PDBsum entry 5dii

Structural protein

PDB id: 5dii

Contents

Protein chains

194 a.a.

199 a.a.

Ligands

SF4 ×2

Waters ×407

PDB id:

5dii

Name:

Structural protein

Title:

Structure of an engineered bacterial microcompartment shell protein binding a [4fe-4s] cluster

Structure:

Microcompartments protein. Chain: a, b, c, d, e, f. Engineered: yes. Mutation: yes

Source:

Haliangium ochraceum (strain dsm 14365 / jcm 11303 / smp-2). Organism_taxid: 502025. Strain: dsm 14365 / jcm 11303 / smp-2. Gene: hoch_5812. Expressed in: escherichia coli. Expression_system_taxid: 562

Resolution:

1.80Å R-factor: 0.189 R-free: 0.218

Authors:

M.Sutter,C.Aussignargues,A.Turmo,C.A.Kerfeld

Key ref:

C.Aussignargues et al. (2016). Structure and Function of a Bacterial Microcompartment Shell Protein Engineered to Bind a [4Fe-4S] Cluster. J Am Chem Soc, 138, 5262-5270. PubMed id: 26704697 DOI: 10.1021/jacs.5b11734

Date:

01-Sep-15 Release date: 03-Feb-16

Protein chains

D0LHE3  (D0LHE3_HALO1) -  Bacterial microcompartment protein trimer-1 from Haliangium ochraceum (strain DSM 14365 / JCM 11303 / SMP-2)

Seq: 205 a.a.

Struc: 194 a.a.*

Protein chains

D0LHE3  (D0LHE3_HALO1) -  Bacterial microcompartment protein trimer-1 from Haliangium ochraceum (strain DSM 14365 / JCM 11303 / SMP-2)

Seq: 205 a.a.

Struc: 199 a.a.*

* PDB and UniProt seqs differ at 2 residue positions (black crosses)

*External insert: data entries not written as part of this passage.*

import Summits.CriticalPhenomena.PercolationContinuityZ3.Theorems.PercAnnulusCrossingSlabThm31OfFive
import Literature.Probability.Percolation.SlabRSWProp39HighProb
import HarnessLib

/-!
# RSW3 lane (lead GEN 38): NEWMAN–TASSION–WU'S THEOREM 3.1 AT `p_c(S_k)` FROM FOUR GLUING-LAYER INPUTS —
# Prop. 3.9 (1) in the high-probability regime DISCHARGED

builds on p205010 (kernel theorem, internal audit signed; external expert review pending) — NOT used in this file.

Cell `prim-rsw3` (LANE 3), lead seat, gen 38.  Support file (`--supports stmt-CriticalPhenomena-4575`); no definitions, no named
facts, no sorries.  The lead's `NewmanTassionWu2017_thm31_of_five` (gen 37) takes five inputs of the gluing layer; its (H39) —
NTW's Prop. 3.9 (1) in the high-probability regime, `ε-δ` form — is now a theorem of the tree
(`NTW17.prop39_one_highProb`, `Literature/…/SlabRSWProp39HighProb.lean`, via the new segment-target / top-extension gluing lemma
`glue0_highProb_segExt`).  Result: **NTW's Theorem 3.1 at `p_c(S_k)` (and the named fact `NewmanTassionWu2017_thm31`) from
FOUR inputs** — (H3) Case 3 of Theorem 3.14, (H38) Theorem 3.8 (`ε-δ`), (H310) Theorem 3.10, (H317) Theorem 3.17 at `p_c(S_k)`
— for any `m₀ ≥ 40` (the threshold of `prop39_one_highProb`; the remaining inputs only get weaker as `m₀` grows).

* `boxCrossingProperty_slabCritical_of_four` (per `k ≥ 1`), `NewmanTassionWu2017_thm31_of_four` (every `k ≥ 1`).

References: C. M. Newman, V. Tassion, W. Wu, *Critical percolation and the minimal spanning tree in slabs*, Comm. Pure Appl. Math. 70
(2017) = arXiv:1512.09107, §3.3 (Prop. 3.9) and §3.7 (proof of Theorem 3.1) [NewmanTassionWu2017].
-/

noncomputable section

namespace Summit.CriticalPhenomena.PercolationContinuityZ3.Theorems.Crossing

open MeasureTheory
open Literature.Probability.Percolation Literature.Probability.LatticeModels
open Literature.Probability.Percolation.NTW17

/-- **NTW's Theorem 3.1 at `p_c(S_k)` from FOUR gluing-layer inputs** ((H39) discharged by `prop39_one_highProb`): (H3)
(Case 3 of Thm 3.14 against p2's `evCase2`), (H38), (H310) on `[ε,1-ε]` for every `ε > 0`, (H317) at `p_c(S_k)`; `m₀ ≥ 40`.
[cite: NewmanTassionWu2017, Theorem 3.1 (§3.7) with Proposition 3.9 (1)] -/
theorem boxCrossingProperty_slabCritical_of_four (k : ℕ) (hk : 1 ≤ k) {ρ₂ : ℕ} (hρ₂ : 2 ≤ ρ₂) {m₀ : ℕ} (hm₀ : 40 ≤ m₀)
    (hCase3 : ∀ x : ℝ, 0 < x → ∃ y : ℝ, 0 < y ∧ ∃ n₃ : ℕ, ∀ n : ℕ, n₃ ≤ n →
      x ≤ (bondPercolation (slabGraph 3 k) (criticalProbIOf (slabGraph 3 k) (slabOrigin 3 k))).real
        ((slabConn k (boxR 0 (7 * n) 0 (8 * n - 1)) {z | z.1 = 0} (sideSeg (7 * n) 0 (4 * n - 1)) ∩
            slabConn k (boxR (-(7 * n)) (7 * n) 0 (13 * n - 1)) {z | z.2 = 0} (sideSeg (7 * n) (5 * n) (13 * n - 1))) ∩
          (slabConn k (boxR (-(7 * n)) (7 * n) 0 (13 * n - 1)) (sideSeg (7 * n) (5 * n) (13 * n - 1))
            (sideSeg (7 * n) 0 (4 * n - 1)))ᶜ ∩ (NTW17.evCase2 k ρ₂ n)ᶜ) →
      y ≤ (bondPercolation (slabGraph 3 k) (criticalProbIOf (slabGraph 3 k) (slabOrigin 3 k))).real
        (slabConn k (boxR 0 (14 * n) 0 (13 * n)) {z | z.1 = 0} {z | z.1 = 14 * n}))
    (h38 : ∀ ε : ℝ, 0 < ε → ∀ η : ℝ, 0 < η → ∃ δ : ℝ, 0 < δ ∧ ∀ p : unitInterval, ε ≤ (p : ℝ) → (p : ℝ) ≤ 1 - ε →
      ∀ m n : ℕ, m₀ ≤ m → m ≤ n → ∀ (z : ℤ × ℤ) (i : Fin 2),
      1 - δ ≤ crossingProb k p (3 * n) (2 * m) →
      1 - δ ≤ (bondPercolation (slabGraph 3 k) p).real (circuitAround k z m n) →
      1 - δ ≤ (bondPercolation (slabGraph 3 k) p).real (circuitAround k (z + coarseShift (3 * n) i) m n) →
      1 - η ≤ (bondPercolation (slabGraph 3 k) p).real (linkEvent k z m n i))
    (h310 : ∀ ε : ℝ, 0 < ε → ∀ c : ℝ, 0 < c → ∃ lam : ℕ, 1 ≤ lam ∧ ∃ c' : ℝ, 0 < c' ∧ ∀ p : unitInterval,
      ε ≤ (p : ℝ) → (p : ℝ) ≤ 1 - ε → ∀ n : ℕ, m₀ ≤ n → c ≤ crossingProb k p (2 * n) (n - 1) →
      ∀ z : ℤ × ℤ, c' ≤ (bondPercolation (slabGraph 3 k) p).real (circuitAround k z (lam * n) (2 * (lam * n))))
    (h317 : ∀ η : ℝ, 0 < η →
      (∀ δ : ℝ, 0 < δ → ∃ n : ℕ, 1 ≤ n ∧
        1 - δ ≤ crossingProb k (criticalProbIOf (slabGraph 3 k) (slabOrigin 3 k)) n (2 * n)) →
      ∃ n : ℕ, m₀ ≤ n ∧
        1 - η ≤ crossingProb k (criticalProbIOf (slabGraph 3 k) (slabOrigin 3 k)) (2 * n) (n - 1)) :
    BoxCrossingProperty k (criticalProbIOf (slabGraph 3 k) (slabOrigin 3 k)) :=
  boxCrossingProperty_slabCritical_of_five k hk hρ₂ (le_trans (by norm_num) hm₀) hCase3 h38 h310
    (fun _ε hε _η hη j _hj => prop39_one_highProb k hk hε hη j hm₀) h317

/-- **`NewmanTassionWu2017_thm31` from four gluing-layer inputs** (for every `k ≥ 1`; `m₀ ≥ 40`).
[cite: NewmanTassionWu2017, Theorem 3.1 and §3.7, with Proposition 3.9 (1)] -/
theorem NewmanTassionWu2017_thm31_of_four {ρ₂ : ℕ} (hρ₂ : 2 ≤ ρ₂) {m₀ : ℕ} (hm₀ : 40 ≤ m₀)
    (hCase3 : ∀ k : ℕ, 1 ≤ k → ∀ x : ℝ, 0 < x → ∃ y : ℝ, 0 < y ∧ ∃ n₃ : ℕ, ∀ n : ℕ, n₃ ≤ n →
      x ≤ (bondPercolation (slabGraph 3 k) (criticalProbIOf (slabGraph 3 k) (slabOrigin 3 k))).real
        ((slabConn k (boxR 0 (7 * n) 0 (8 * n - 1)) {z | z.1 = 0} (sideSeg (7 * n) 0 (4 * n - 1)) ∩
            slabConn k (boxR (-(7 * n)) (7 * n) 0 (13 * n - 1)) {z | z.2 = 0} (sideSeg (7 * n) (5 * n) (13 * n - 1))) ∩
          (slabConn k (boxR (-(7 * n)) (7 * n) 0 (13 * n - 1)) (sideSeg (7 * n) (5 * n) (13 * n - 1))
            (sideSeg (7 * n) 0 (4 * n - 1)))ᶜ ∩ (NTW17.evCase2 k ρ₂ n)ᶜ) →
      y ≤ (bondPercolation (slabGraph 3 k) (criticalProbIOf (slabGraph 3 k) (slabOrigin 3 k))).real
        (slabConn k (boxR 0 (14 * n) 0 (13 * n)) {z | z.1 = 0} {z | z.1 = 14 * n}))
    (h38 : ∀ k : ℕ, 1 ≤ k → ∀ ε : ℝ, 0 < ε → ∀ η : ℝ, 0 < η → ∃ δ : ℝ, 0 < δ ∧ ∀ p : unitInterval,
      ε ≤ (p : ℝ) → (p : ℝ) ≤ 1 - ε → ∀ m n : ℕ, m₀ ≤ m → m ≤ n → ∀ (z : ℤ × ℤ) (i : Fin 2),
      1 - δ ≤ crossingProb k p (3 * n) (2 * m) →
      1 - δ ≤ (bondPercolation (slabGraph 3 k) p).real (circuitAround k z m n) →
      1 - δ ≤ (bondPercolation (slabGraph 3 k) p).real (circuitAround k (z + coarseShift (3 * n) i) m n) →
      1 - η ≤ (bondPercolation (slabGraph 3 k) p).real (linkEvent k z m n i))
    (h310 : ∀ k : ℕ, 1 ≤ k → ∀ ε : ℝ, 0 < ε → ∀ c : ℝ, 0 < c → ∃ lam : ℕ, 1 ≤ lam ∧ ∃ c' : ℝ, 0 < c' ∧
      ∀ p : unitInterval, ε ≤ (p : ℝ) → (p : ℝ) ≤ 1 - ε → ∀ n : ℕ, m₀ ≤ n → c ≤ crossingProb k p (2 * n) (n - 1) →
      ∀ z : ℤ × ℤ, c' ≤ (bondPercolation (slabGraph 3 k) p).real (circuitAround k z (lam * n) (2 * (lam * n))))
    (h317 : ∀ k : ℕ, 1 ≤ k → ∀ η : ℝ, 0 < η →
      (∀ δ : ℝ, 0 < δ → ∃ n : ℕ, 1 ≤ n ∧
        1 - δ ≤ crossingProb k (criticalProbIOf (slabGraph 3 k) (slabOrigin 3 k)) n (2 * n)) →
      ∃ n : ℕ, m₀ ≤ n ∧
        1 - η ≤ crossingProb k (criticalProbIOf (slabGraph 3 k) (slabOrigin 3 k)) (2 * n) (n - 1)) :
    NewmanTassionWu2017_thm31 :=
  fun k hk => boxCrossingProperty_slabCritical_of_four k hk hρ₂ hm₀ (hCase3 k hk) (h38 k hk) (h310 k hk) (h317 k hk)

end Summit.CriticalPhenomena.PercolationContinuityZ3.Theorems.Crossing

end
import Mathlib
import Summits.MatrixMultiplication.MatrixMultiplication.Theses.NilpotentLieHosts
import Summits.MatrixMultiplication.MatrixMultiplication.Theorems.NilpotentLieHostsUnitriangularCostShapeStubProductModel
import Summits.MatrixMultiplication.MatrixMultiplication.Theorems.NilpotentLieHostsUnitriangularCostShapeStubModelHosts
import Summits.MatrixMultiplication.MatrixMultiplication.Theorems.NilpotentLieHostsUnitriangularCostShapeStubTruncatedMatrixCost

/-!
# Route `NilpotentLieHosts` — crux `HeisenbergEnvelopingCost` (stmt-MatrixMultiplication-7722), PROVED

Card (1a) of the route: there is `C` such that for every budget `s` and every TPP triple `X, Y, Z ⊂ U_3(ℤ)` with
separating polynomials of `(1,1,2)`-weighted degree `≤ s`, `(|X||Y||Z|)^(ω/3) ≤ C (s+1)^(ω+1)`.

This is the `d = 3` case of the product-model proof of `UnitriangularCostShape` with the Casimir count made
explicit (`productModel_explicit 3`: `k = ⌊3/2⌋ = 1` Casimir variable `z = x₁₃`, `N ≤ c (s+1)`, `t ≤ c (s+1)`:
the truncated Schrödinger–Fock module of `U(𝔥₃)` over `ℂ[z]/(z^t)`), composed with `stub_modelHosts` (hosting
from separating polynomials) and `stub_truncatedMatrixCost` (`(nlp)^(ω/3) ≤ κ N^ω t`), and the bookkeeping
`κ (c(s+1))^ω · c(s+1) = (κ c^ω c) (s+1)^(ω+1)`.
-/

set_option linter.dupNamespace false

noncomputable section

namespace Summit.MatrixMultiplication.MatrixMultiplication.Theorems

open scoped BigOperators Matrix

/-- **`HeisenbergEnvelopingCost`** (crux `stmt-MatrixMultiplication-7722` of route `NilpotentLieHosts`): TPP triples in
`U_3(ℤ)` with weighted-degree-`≤ s` separating polynomials satisfy `(|X||Y||Z|)^(ω/3) ≤ C (s+1)^(ω+1)`.
Proof: the `d = 3` product model (one Casimir variable), hosting, cost of the truncated matrix host. -/
theorem heisenbergEnvelopingCost_proof :
    Summit.MatrixMultiplication.MatrixMultiplication.Theses.NilpotentLieHosts.HeisenbergEnvelopingCost := by
  obtain ⟨c, hc, hmodel⟩ := UnitriangularCostShape.productModel_explicit 3 le_rfl
  obtain ⟨κ, hκ, hcostk⟩ := UnitriangularCostShape.stub_truncatedMatrixCost (3 / 2)
  refine ⟨κ * c ^ Literature.Computability.AlgebraicComplexity.omega ℂ * c, ?_⟩
  intro s X Y Z hU _hT hS
  obtain ⟨t, N, hN, ht, ρ, hρ⟩ := hmodel s
  obtain ⟨α, β, γ, hhost⟩ := UnitriangularCostShape.stub_modelHosts 3 (3 / 2) t N s ρ X Y Z hρ hU hS
  have hcost := hcostk t N X.card Y.card Z.card α β γ hhost
  set w : ℝ := Literature.Computability.AlgebraicComplexity.omega ℂ with hw
  have hw0 : 0 ≤ w :=
    zero_le_two.trans (Literature.Computability.AlgebraicComplexity.omega_two_le ℂ)
  have hs0 : (0 : ℝ) < (s : ℝ) + 1 := by positivity
  have hN' : (N : ℝ) ≤ c * ((s : ℝ) + 1) := by
    have e : (((3 : ℕ) : ℝ) * ((3 : ℕ) - 1) / 2 - ((3 / 2 : ℕ) : ℝ)) / 2 = 1 := by norm_num
    rw [e, Real.rpow_one] at hN
    exact hN
  have ht' : (t : ℝ) ≤ c * ((s : ℝ) + 1) := by
    have e : (((3 / 2 : ℕ) : ℕ) : ℝ) = 1 := by norm_num
    rw [e, Real.rpow_one] at ht
    simpa using ht
  have hcw : (0 : ℝ) ≤ c ^ w := Real.rpow_nonneg hc.le w
  have h1 : (N : ℝ) ^ w ≤ c ^ w * ((s : ℝ) + 1) ^ w :=
    calc (N : ℝ) ^ w ≤ (c * ((s : ℝ) + 1)) ^ w := Real.rpow_le_rpow (Nat.cast_nonneg N) hN' hw0
      _ = c ^ w * ((s : ℝ) + 1) ^ w := Real.mul_rpow hc.le hs0.le
  have ht1 : (t : ℝ) ^ (3 / 2) ≤ c * ((s : ℝ) + 1) := by
    rw [show (3 / 2 : ℕ) = 1 from rfl, pow_one]; exact ht'
  have h2 : (N : ℝ) ^ w * (t : ℝ) ^ (3 / 2) ≤ (c ^ w * ((s : ℝ) + 1) ^ w) * (c * ((s : ℝ) + 1)) :=
    mul_le_mul h1 ht1 (by positivity) (mul_nonneg hcw (Real.rpow_nonneg hs0.le _))
  have h3 : κ * ((c ^ w * ((s : ℝ) + 1) ^ w) * (c * ((s : ℝ) + 1))) =
      κ * c ^ w * c * ((s : ℝ) + 1) ^ (w + 1) := by
    rw [Real.rpow_add hs0, Real.rpow_one]
    ring
  have hcard : ((X.card * Y.card * Z.card : ℕ) : ℝ) = (X.card : ℝ) * Y.card * Z.card := by
    simp only [Nat.cast_mul]
  calc ((X.card : ℝ) * Y.card * Z.card) ^ (w / 3)
      = ((X.card * Y.card * Z.card : ℕ) : ℝ) ^ (w / 3) := by rw [hcard]
    _ ≤ κ * (N : ℝ) ^ w * (t : ℝ) ^ (3 / 2) := hcost
    _ = κ * ((N : ℝ) ^ w * (t : ℝ) ^ (3 / 2)) := by ring
    _ ≤ κ * ((c ^ w * ((s : ℝ) + 1) ^ w) * (c * ((s : ℝ) + 1))) := mul_le_mul_of_nonneg_left h2 hκ.le
    _ = κ * c ^ w * c * ((s : ℝ) + 1) ^ (w + 1) := h3

end Summit.MatrixMultiplication.MatrixMultiplication.Theorems

end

DOI no: 10.1021/jacs.5b11734

J Am Chem Soc 138:5262-5270 (2016)

PubMed id: 26704697

Structure and Function of a Bacterial Microcompartment Shell Protein Engineered to Bind a [4Fe-4S] Cluster.

C.Aussignargues, M.E.Pandelia, M.Sutter, J.S.Plegaria, J.Zarzycki, A.Turmo, J.Huang, D.C.Ducat, E.L.Hegg, B.R.Gibney, C.A.Kerfeld.

ABSTRACT

Bacterial microcompartments (BMCs) are self-assembling organelles composed of a selectively permeable protein shell and encapsulated enzymes. They are considered promising templates for the engineering of designed bionanoreactors for biotechnology. In particular, encapsulation of oxidoreductive reactions requiring electron transfer between the lumen of the BMC and the cytosol relies on the ability to conduct electrons across the shell. We determined the crystal structure of a component protein of a synthetic BMC shell, which informed the rational design of a [4Fe-4S] cluster-binding site in its pore. We also solved the structure of the [4Fe-4S] cluster-bound, engineered protein to 1.8 Å resolution, providing the first structure of a BMC shell protein containing a metal center. The [4Fe-4S] cluster was characterized by optical and EPR spectroscopies; it has a reduction potential of -370 mV vs the standard hydrogen electrode (SHE) and is stable through redox cycling. This remarkable stability may be attributable to the hydrogen-bonding network provided by the main chain of the protein scaffold. The properties of the [4Fe-4S] cluster resemble those in low-potential bacterial ferredoxins, while its ligation to three cysteine residues is reminiscent of enzymes such as aconitase and radical S-adenosymethionine (SAM) enzymes. This engineered shell protein provides the foundation for conferring electron-transfer functionality to BMC shells.